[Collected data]
● ● ● ● ● ● ●

/-! ### One bit from the Weil pairing -/

/-- **An element of `Γ_ℚ` inverting `μ_{2^m}` is never `∓1` modulo `4` on `E[2^m]`** (`m ≥ 2`): for
`ε = ±1` some `x ∈ E(ℚ̄)[2^m]` has `2^{m-2} (x + ε c₀ x) ≠ 0`, i.e. `(1 + ε c₀) E[2^m] ⊄ E[2^m][2^{m-2}]`.
Seat g6's `exists_pow_smul_add_sign_conj_ne_zero` VERBATIM with the single use of
`IsComplexConjugation` (`c₀ ζ = ζ⁻¹` on `μ_{2^m}`, `RatClosure.smul_eq_inv_of_pow_eq_one`) turned into the
hypothesis `hc₀` — so it applies to an arithmetic Frobenius at a prime `ℓ` with `2^m ∣ ℓ + 1`
(`Frob ζ = ζ^ℓ = ζ⁻¹`), i.e. to Kolyvagin primes in Zhang's NUMERICAL sense, without Gross's (3.2).
Proof by the Weil pairing (`det c₀ = −1`): `c₀ ≡ -ε (mod E[2^{m-2}]·)` would give `c₀ ζ ≡ ζ` modulo
`μ_{2^{m-2}}` for a pairing value `ζ` of order `≥ 2^{m-1}`.
[cite: SilvermanAEC2009, Prop. III.8.1] [cite: McCallumLMS1991, §3 (before Prop. 3.1)]
[cite: GrossLMS1991, §3 (3.3)–(3.4)] -/
theorem exists_pow_smul_add_sign_ne_zero_of_smul_eq_inv (W : WeierstrassCurve ℚ) [W.IsElliptic]
    {c₀ : absoluteGaloisGroup ℚ} {m : ℕ} (hm : 2 ≤ m)
    (hc₀ : ∀ ζ : AlgebraicClosure ℚ, ζ ^ (2 ^ m) = 1 → c₀ • ζ = ζ⁻¹)
    {ε : ℤ} (hε : ε = 1 ∨ ε = -1) :
    ∃ x : geomTorsion W ((2 ^ m : ℕ) : ℤ), (2 ^ (m - 2)) • (x + ε • c₀ • x) ≠ 0 := by
  by_contra! hall
  -- the Weil pairing on `E[2^m]`
  have h2m : 2 ≤ 2 ^ m := by
    calc 2 = 2 ^ 1 := by norm_num
      _ ≤ 2 ^ m := Nat.pow_le_pow_right (by norm_num) (by omega)
  have hq0 : ((2 ^ m : ℕ) : ℚ) ≠ 0 := by positivity
  obtain ⟨w, hpow, haddl, haddr, halt, hnd, hgal⟩ := W.exists_weilPairing_holds (2 ^ m) h2m hq0
  have hne : ∀ S T, w S T ≠ 0 := fun S T h0 ↦ by
    have := hpow S T
    rw [h0, zero_pow (by positivity)] at this
    exact zero_ne_one this
  have hzero_left : ∀ T, w 0 T = 1 := fun T ↦ by
    have h := haddl 0 0 T
    rw [add_zero] at h
    exact (mul_eq_left₀ (hne 0 T)).mp h.symm
  have hzero_right : ∀ S, w S 0 = 1 := fun S ↦ by
    have h := haddr S 0 0
    rw [add_zero] at h
    exact (mul_eq_left₀ (hne S 0)).mp h.symm
  have hnsmul_left : ∀ (a : ℕ) S T, w (a • S) T = w S T ^ a := fun a S T ↦ by
    induction a with
    | zero => rw [zero_nsmul, pow_zero, hzero_left]
    | succ a ih => rw [succ_nsmul, haddl, ih, pow_succ]
  have hnsmul_right : ∀ (a : ℕ) S T, w S (a • T) = w S T ^ a := fun a S T ↦ by
    induction a with
    | zero => rw [zero_nsmul, pow_zero, hzero_right]
    | succ a ih => rw [succ_nsmul, haddr, ih, pow_succ]
  have hneg_left : ∀ S T, w (-S) T = (w S T)⁻¹ := fun S T ↦ by
    have h := haddl (-S) S T
    rw [neg_add_cancel, hzero_left] at h
    exact (eq_inv_of_mul_eq_one_left h.symm)
  have hneg_right : ∀ S T, w S (-T) = (w S T)⁻¹ := fun S T ↦ by
    have h := haddr S (-T) T
    rw [neg_add_cancel, hzero_right] at h
    exact (eq_inv_of_mul_eq_one_left h.symm)
  have hsub_left : ∀ S S' T, w (S - S') T = w S T * (w S' T)⁻¹ := fun S S' T ↦ by
    rw [sub_eq_add_neg, haddl, hneg_left]
  have hsub_right : ∀ S T T', w S (T - T') = w S T * (w S T')⁻¹ := fun S T T' ↦ by
    rw [sub_eq_add_neg, haddr, hneg_right]
  -- the sign does not change the pairing of two conjugated points
  have hsign : ∀ S T, w (ε • c₀ • S) (ε • c₀ • T) = w (c₀ • S) (c₀ • T) := fun S T ↦ by
    rcases hε with rfl | rfl
    · rw [one_zsmul, one_zsmul]
    · rw [neg_one_zsmul, neg_one_zsmul, hneg_left, hneg_right, inv_inv]
  -- a point `S₀` of exact order `2^m` (frame `E[2^m] ≃ (ℤ/2^m)²`)
  obtain ⟨e⟩ := nonempty_addEquiv_geomTorsion W 2 m (by omega) (by norm_num)
  set S₀ : geomTorsion W ((2 ^ m : ℕ) : ℤ) := e.symm (Pi.single 0 1) with hS₀
  have hS₀ne : (2 ^ (m - 1)) • S₀ ≠ 0 := by
    intro h0
    have h1 : e ((2 ^ (m - 1)) • S₀) 0 = 0 := by rw [h0, map_zero, Pi.zero_apply]
    rw [map_nsmul, hS₀, e.apply_symm_apply, Pi.smul_apply, Pi.single_eq_same, nsmul_eq_mul,
      mul_one] at h1
    have h2 : ((2 ^ (m - 1) : ℕ) : ZMod (2 ^ m)) = 0 := by exact_mod_cast h1
    rw [ZMod.natCast_eq_zero_iff] at h2
    have h3 : 2 ^ m ≤ 2 ^ (m - 1) := Nat.le_of_dvd (by positivity) h2
    have h4 : 2 ^ (m - 1) < 2 ^ m := Nat.pow_lt_pow_right (by norm_num) (by omega)
    omega
  -- a partner `S'` with `ζ = e(S', S₀)` of order `≥ 2^{m-1}`
  obtain ⟨S', hS'⟩ : ∃ S', w S' ((2 ^ (m - 1)) • S₀) ≠ 1 := by
    by_contra! h
    exact hS₀ne (hnd _ h)
  have hζ : w S' S₀ ^ (2 ^ (m - 1)) ≠ 1 := by rwa [← hnsmul_right]
  -- `c₀` inverts `ζ`
  have hinv : c₀ • w S' S₀ = (w S' S₀)⁻¹ :=
    hc₀ _ (hpow S' S₀)
  -- and, under `hall`, multiplies it by a `2^{m-2}`-th root of unity
  set u := S' + ε • c₀ • S' with hu
  set v := S₀ + ε • c₀ • S₀ with hv
  have hu0 : (2 ^ (m - 2)) • u = 0 := hall S'
  have hv0 : (2 ^ (m - 2)) • v = 0 := hall S₀
  have hcS' : ε • c₀ • S' = u - S' := by rw [hu, add_sub_cancel_left]
  have hcS₀ : ε • c₀ • S₀ = v - S₀ := by rw [hv, add_sub_cancel_left]
  set η := w u v * (w u S₀)⁻¹ * (w S' v)⁻¹ with hη
  have hconj : c₀ • w S' S₀ = w S' S₀ * η := by
    rw [hη, hgal, ← hsign, hcS', hcS₀, hsub_left, hsub_right, hsub_right, mul_inv, inv_inv]
    ring
  have hroot : η ^ (2 ^ (m - 2)) = 1 := by
    rw [hη, mul_pow, mul_pow, inv_pow, inv_pow, ← hnsmul_left, ← hnsmul_left, ← hnsmul_right, hu0,
      hv0, hzero_left, hzero_left, hzero_right, inv_one, mul_one, mul_one]
  have hη0 : η ≠ 0 := by
    rw [hη]
    exact mul_ne_zero (mul_ne_zero (hne _ _) (inv_ne_zero (hne _ _))) (inv_ne_zero (hne _ _))
  -- so `ζ² = η⁻¹ ∈ μ_{2^{m-2}}`, i.e. `ζ^{2^{m-1}} = 1`: contradiction
  apply hζ
  have hsq : w S' S₀ ^ 2 = η⁻¹ := by
    have h : (w S' S₀)⁻¹ = w S' S₀ * η := hinv.symm.trans hconj
    have h1 : w S' S₀ ^ 2 * η = 1 := by
      rw [pow_two, mul_assoc, ← h, mul_inv_cancel₀ (hne S' S₀)]
    exact eq_inv_of_mul_eq_one_left h1
  have hm2 : 2 ^ (m - 1) = 2 * 2 ^ (m - 2) := by
    rw [← pow_succ']
    congr 1
    omega
  rw [hm2, pow_mul, hsq, inv_pow, hroot, inv_one]



/-! ### Eigen-subgroups: size `≤ 2^{M+1}`, an eigenvector of order `2^M` -/

variable (W : WeierstrassCurve ℚ) [W.IsElliptic]

/-- **`#ker(c₀ − s | E[2^M](ℚ̄)) ≤ 2^{M+1}`** for ANY `c₀ ∈ Γ_ℚ` inverting the `2^M`-th roots of unity
(`s = ±1`, `M ≥ 1`; no involution hypothesis): `(c₀ − s) E[2^M]` contains an element of order
`≥ 2^{M-1}` (`exists_pow_smul_add_sign_ne_zero_of_smul_eq_inv` with `ε = -s`) and `#E[2^M] = 2^{2M}`.
Seat g6's `natCard_ker_conj_sub_smul_le` is the case of a complex conjugation.
[cite: GrossLMS1991, §3 (3.4)] [cite: SilvermanAEC2009, Prop. III.8.1] -/
theorem natCard_ker_sub_smul_le_of_smul_eq_inv {c₀ : absoluteGaloisGroup ℚ} {M : ℕ} (hM : 1 ≤ M)
    (hc₀ : ∀ ζ : AlgebraicClosure ℚ, ζ ^ (2 ^ M) = 1 → c₀ • ζ = ζ⁻¹) {s : ℤ}
    (hs : s = 1 ∨ s = -1) :
    Nat.card (DistribSMul.toAddMonoidHom (geomTorsion W ((2 ^ M : ℕ) : ℤ)) c₀ -
        s • AddMonoidHom.id _).ker ≤ 2 ^ (M + 1) := by
  set T := geomTorsion W ((2 ^ M : ℕ) : ℤ) with hT
  set f : T →+ T := DistribSMul.toAddMonoidHom T c₀ - s • AddMonoidHom.id _ with hf
  have hfapply : ∀ x : T, f x = c₀ • x - s • x := fun _ => rfl
  have hn0 : ((2 ^ M : ℕ) : ℤ) ≠ 0 := by positivity
  haveI : Finite T := finite_torsionPoints_holds W (AlgebraicClosure ℚ) hn0
  have hcard : Nat.card T = 2 ^ (2 * M) := by
    rw [hT, mul_comm, pow_mul]
    exact card_torsionPoints_eq_sq_holds W (AlgebraicClosure ℚ) (n := 2 ^ M)
      (by exact_mod_cast pow_ne_zero M two_ne_zero)
  have hsplit : Nat.card T = Nat.card f.ker * Nat.card f.range := by
    rw [← Nat.card_congr (QuotientAddGroup.quotientKerEquivRange f).toEquiv, mul_comm]
    exact f.ker.card_eq_card_quotient_mul_card_addSubgroup
  rcases Nat.lt_or_ge M 2 with hM1 | hM2
  · have hM1' : M = 1 := by omega
    subst hM1'
    calc Nat.card f.ker ≤ Nat.card T := Nat.card_le_card_of_injective _ Subtype.val_injective
      _ = 2 ^ (1 + 1) := by rw [hcard]
  · have hε : (-s) = 1 ∨ (-s) = -1 := by rcases hs with rfl | rfl <;> simp
    obtain ⟨x, hx⟩ := exists_pow_smul_add_sign_ne_zero_of_smul_eq_inv W hM2 hc₀ hε
    have hfx : x + (-s) • c₀ • x = (-s) • f x := by
      rw [hfapply, smul_sub, smul_smul, show -s * s = -1 by rcases hs with rfl | rfl <;> norm_num,
        neg_one_zsmul, sub_neg_eq_add, add_comm]
    have hne : (2 ^ (M - 2)) • f x ≠ 0 := by
      intro h0
      apply hx
      rw [hfx, smul_comm, h0, smul_zero]
    have hexp : (2 ^ M) • f x = 0 := Subtype.ext (by
      rw [AddSubgroup.coe_nsmul, AddSubgroup.coe_zero, ← natCast_zsmul, Nat.cast_pow, Nat.cast_ofNat]
      have := (mem_geomTorsion_iff W _ _).mp (f x).2
      exact_mod_cast this)
    -- the order of `f x` is `2^r` with `r ≥ M - 1`
    have hdvd : 2 ^ (M - 2 + 1) ∣ addOrderOf (f x) := by
      have h1 : addOrderOf (f x) ∣ 2 ^ M := addOrderOf_dvd_of_nsmul_eq_zero hexp
      obtain ⟨r, -, hre⟩ := (Nat.dvd_prime_pow Nat.prime_two).mp h1
      rw [hre]
      apply Nat.pow_dvd_pow
      by_contra hlt
      push Not at hlt
      apply hne
      have : addOrderOf (f x) ∣ 2 ^ (M - 2) := by rw [hre]; exact Nat.pow_dvd_pow 2 (by omega)
      exact addOrderOf_dvd_iff_nsmul_eq_zero.mp this
    have hrange : 2 ^ (M - 1) ∣ Nat.card f.range := by
      rw [show M - 1 = M - 2 + 1 by omega]
      refine hdvd.trans ?_
      have hmem : f x ∈ f.range := ⟨x, rfl⟩
      have := addOrderOf_dvd_natCard (⟨f x, hmem⟩ : f.range)
      rwa [← AddSubgroup.addOrderOf_coe] at this
    obtain ⟨q, hq⟩ := hrange
    have hqpos : 0 < q := by
      rcases Nat.eq_zero_or_pos q with rfl | h
      · exfalso
        rw [mul_zero] at hq
        exact (Nat.card_pos (α := f.range)).ne' hq
      · exact h
    have e : Nat.card f.ker * q * 2 ^ (M - 1) = 2 ^ (M + 1) * 2 ^ (M - 1) := by
      rw [← pow_add, show M + 1 + (M - 1) = 2 * M by omega, ← hcard, hsplit, hq]; ring
    have e' : Nat.card f.ker * q = 2 ^ (M + 1) := Nat.eq_of_mul_eq_mul_right (by positivity) e
    calc Nat.card f.ker = Nat.card f.ker * 1 := (mul_one _).symm
      _ ≤ Nat.card f.ker * q := Nat.mul_le_mul_left _ hqpos
      _ = 2 ^ (M + 1) := e'

/-- **An `s`-eigenvector of order `2^M` in `E[2^M](ℚ̄)`** for any `c₀ ∈ Γ_ℚ` that inverts the
`2^{M+1}`-th roots of unity and squares to the identity ON `E[2^{M+1}]` (`s = ±1`, `M ≥ 1`): symmetrise a
point of `E[2^{M+1}]` (`y = x + s c₀ x` has order `≥ 2^M` by `exists_pow_smul_add_sign_ne_zero_of_smul_eq_inv`
at level `M + 1`) and take `y` or `2y`.  The extra level is essential: on `E[2^{M+1}]` itself the
eigenspaces can be `E[2]` (`F = [[3,2],[2,1]] mod 4`).  Seat g6's `exists_conj_eigen_pow_smul_ne_zero` is
the case of a complex conjugation (which symmetrised at level `2M`).
[cite: GrossLMS1991, §3 (3.4)] [cite: SilvermanAEC2009, Prop. III.8.1] -/
theorem exists_eigen_pow_smul_ne_zero_of_smul_eq_inv_of_sq {c₀ : absoluteGaloisGroup ℚ} {M : ℕ}
    (hM : 1 ≤ M) (hc₀ : ∀ ζ : AlgebraicClosure ℚ, ζ ^ (2 ^ (M + 1)) = 1 → c₀ • ζ = ζ⁻¹)
    (hsq : ∀ P : geomTorsion W ((2 ^ (M + 1) : ℕ) : ℤ), c₀ • c₀ • P = P) {s : ℤ}
    (hs : s = 1 ∨ s = -1) :
    ∃ P : geomTorsion W ((2 ^ M : ℕ) : ℤ), c₀ • P = s • P ∧ (2 ^ (M - 1)) • P ≠ 0 := by
  have h2M : 2 ≤ M + 1 := by omega
  obtain ⟨x, hx⟩ := exists_pow_smul_add_sign_ne_zero_of_smul_eq_inv W h2M hc₀ hs
  have hs2 : s * s = 1 := by rcases hs with rfl | rfl <;> norm_num
  set y := x + s • c₀ • x with hy
  -- `y` is an `s`-eigenvector (`c₀² = 1` on `E[2^{M+1}]`)
  have hy_eig : c₀ • y = s • y := by
    rw [hy, smul_add, smul_comm c₀ s, hsq, smul_add, smul_smul, hs2, one_smul]
    exact add_comm _ _
  have hyP : c₀ • (y : W.geomPoints) = s • (y : W.geomPoints) := by
    have := congrArg Subtype.val hy_eig
    rwa [AddSubgroup.torsionBy.coe_smul, AddSubgroup.coe_zsmul] at this
  have hy0 : ((2 ^ (M + 1) : ℕ) : ℤ) • (y : W.geomPoints) = 0 := (mem_geomTorsion_iff W _ _).mp y.2
  have hx' : (2 ^ (M + 1 - 2)) • (y : W.geomPoints) ≠ 0 := by
    intro h0
    apply hx
    exact Subtype.ext (by rw [AddSubgroup.coe_nsmul, h0, AddSubgroup.coe_zero])
  -- the Galois action commutes with multiples
  have hsmul_nsmul : ∀ (g : absoluteGaloisGroup ℚ) (n : ℕ) (Q : W.geomPoints),
      g • (n • Q) = n • (g • Q) := fun g n Q => smul_comm g n Q
  by_cases hcase : (2 ^ M) • (y : W.geomPoints) = 0
  · -- `P = y`
    have hmem : (2 ^ 0) • (y : W.geomPoints) ∈ geomTorsion W ((2 ^ M : ℕ) : ℤ) := by
      rw [mem_geomTorsion_iff, natCast_zsmul, ← mul_nsmul', ← pow_add, add_zero, hcase]
    refine ⟨⟨_, hmem⟩, Subtype.ext ?_, fun h0 => hx' ?_⟩
    · rw [AddSubgroup.torsionBy.coe_smul, AddSubgroup.coe_zsmul]
      change c₀ • ((2 ^ 0) • (y : W.geomPoints)) = s • ((2 ^ 0) • (y : W.geomPoints))
      rw [hsmul_nsmul, hyP, smul_comm]
    · have h1 := congrArg Subtype.val h0
      rw [AddSubgroup.coe_nsmul, AddSubgroup.coe_zero] at h1
      change (2 ^ (M - 1)) • ((2 ^ 0) • (y : W.geomPoints)) = 0 at h1
      rwa [← mul_nsmul', ← pow_add, show M - 1 + 0 = M + 1 - 2 by omega] at h1
  · -- `P = 2 y`
    have hmem : (2 ^ 1) • (y : W.geomPoints) ∈ geomTorsion W ((2 ^ M : ℕ) : ℤ) := by
      rw [mem_geomTorsion_iff, natCast_zsmul, ← mul_nsmul', ← pow_add]
      exact_mod_cast hy0
    refine ⟨⟨_, hmem⟩, Subtype.ext ?_, fun h0 => hcase ?_⟩
    · rw [AddSubgroup.torsionBy.coe_smul, AddSubgroup.coe_zsmul]
      change c₀ • ((2 ^ 1) • (y : W.geomPoints)) = s • ((2 ^ 1) • (y : W.geomPoints))
      rw [hsmul_nsmul, hyP, smul_comm]
    · have h1 := congrArg Subtype.val h0
      rw [AddSubgroup.coe_nsmul, AddSubgroup.coe_zero] at h1
      change (2 ^ (M - 1)) • ((2 ^ 1) • (y : W.geomPoints)) = 0 at h1
      rwa [← mul_nsmul', ← pow_add, show M - 1 + 1 = M by omega] at h1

● ● ● ● ● ● ●

-- REQUIRED WORK --
Only one stretch of the records above is wanted: the lines between the one holding "rw [hfx, smul_comm, h0, smul_zero]" and the one holding "have e' : Nat.card", inclusive, reproduced exactly.

-- ANSWER TO THIS EXERCISE --
      rw [hfx, smul_comm, h0, smul_zero]
    have hexp : (2 ^ M) • f x = 0 := Subtype.ext (by
      rw [AddSubgroup.coe_nsmul, AddSubgroup.coe_zero, ← natCast_zsmul, Nat.cast_pow, Nat.cast_ofNat]
      have := (mem_geomTorsion_iff W _ _).mp (f x).2
      exact_mod_cast this)
    -- the order of `f x` is `2^r` with `r ≥ M - 1`
    have hdvd : 2 ^ (M - 2 + 1) ∣ addOrderOf (f x) := by
      have h1 : addOrderOf (f x) ∣ 2 ^ M := addOrderOf_dvd_of_nsmul_eq_zero hexp
      obtain ⟨r, -, hre⟩ := (Nat.dvd_prime_pow Nat.prime_two).mp h1
      rw [hre]
      apply Nat.pow_dvd_pow
      by_contra hlt
      push Not at hlt
      apply hne
      have : addOrderOf (f x) ∣ 2 ^ (M - 2) := by rw [hre]; exact Nat.pow_dvd_pow 2 (by omega)
      exact addOrderOf_dvd_iff_nsmul_eq_zero.mp this
    have hrange : 2 ^ (M - 1) ∣ Nat.card f.range := by
      rw [show M - 1 = M - 2 + 1 by omega]
      refine hdvd.trans ?_
      have hmem : f x ∈ f.range := ⟨x, rfl⟩
      have := addOrderOf_dvd_natCard (⟨f x, hmem⟩ : f.range)
      rwa [← AddSubgroup.addOrderOf_coe] at this
    obtain ⟨q, hq⟩ := hrange
    have hqpos : 0 < q := by
      rcases Nat.eq_zero_or_pos q with rfl | h
      · exfalso
        rw [mul_zero] at hq
        exact (Nat.card_pos (α := f.range)).ne' hq
      · exact h
    have e : Nat.card f.ker * q * 2 ^ (M - 1) = 2 ^ (M + 1) * 2 ^ (M - 1) := by
      rw [← pow_add, show M + 1 + (M - 1) = 2 * M by omega, ← hcard, hsplit, hq]; ring
    have e' : Nat.card f.ker * q = 2 ^ (M + 1) := Nat.eq_of_mul_eq_mul_right (by positivity) e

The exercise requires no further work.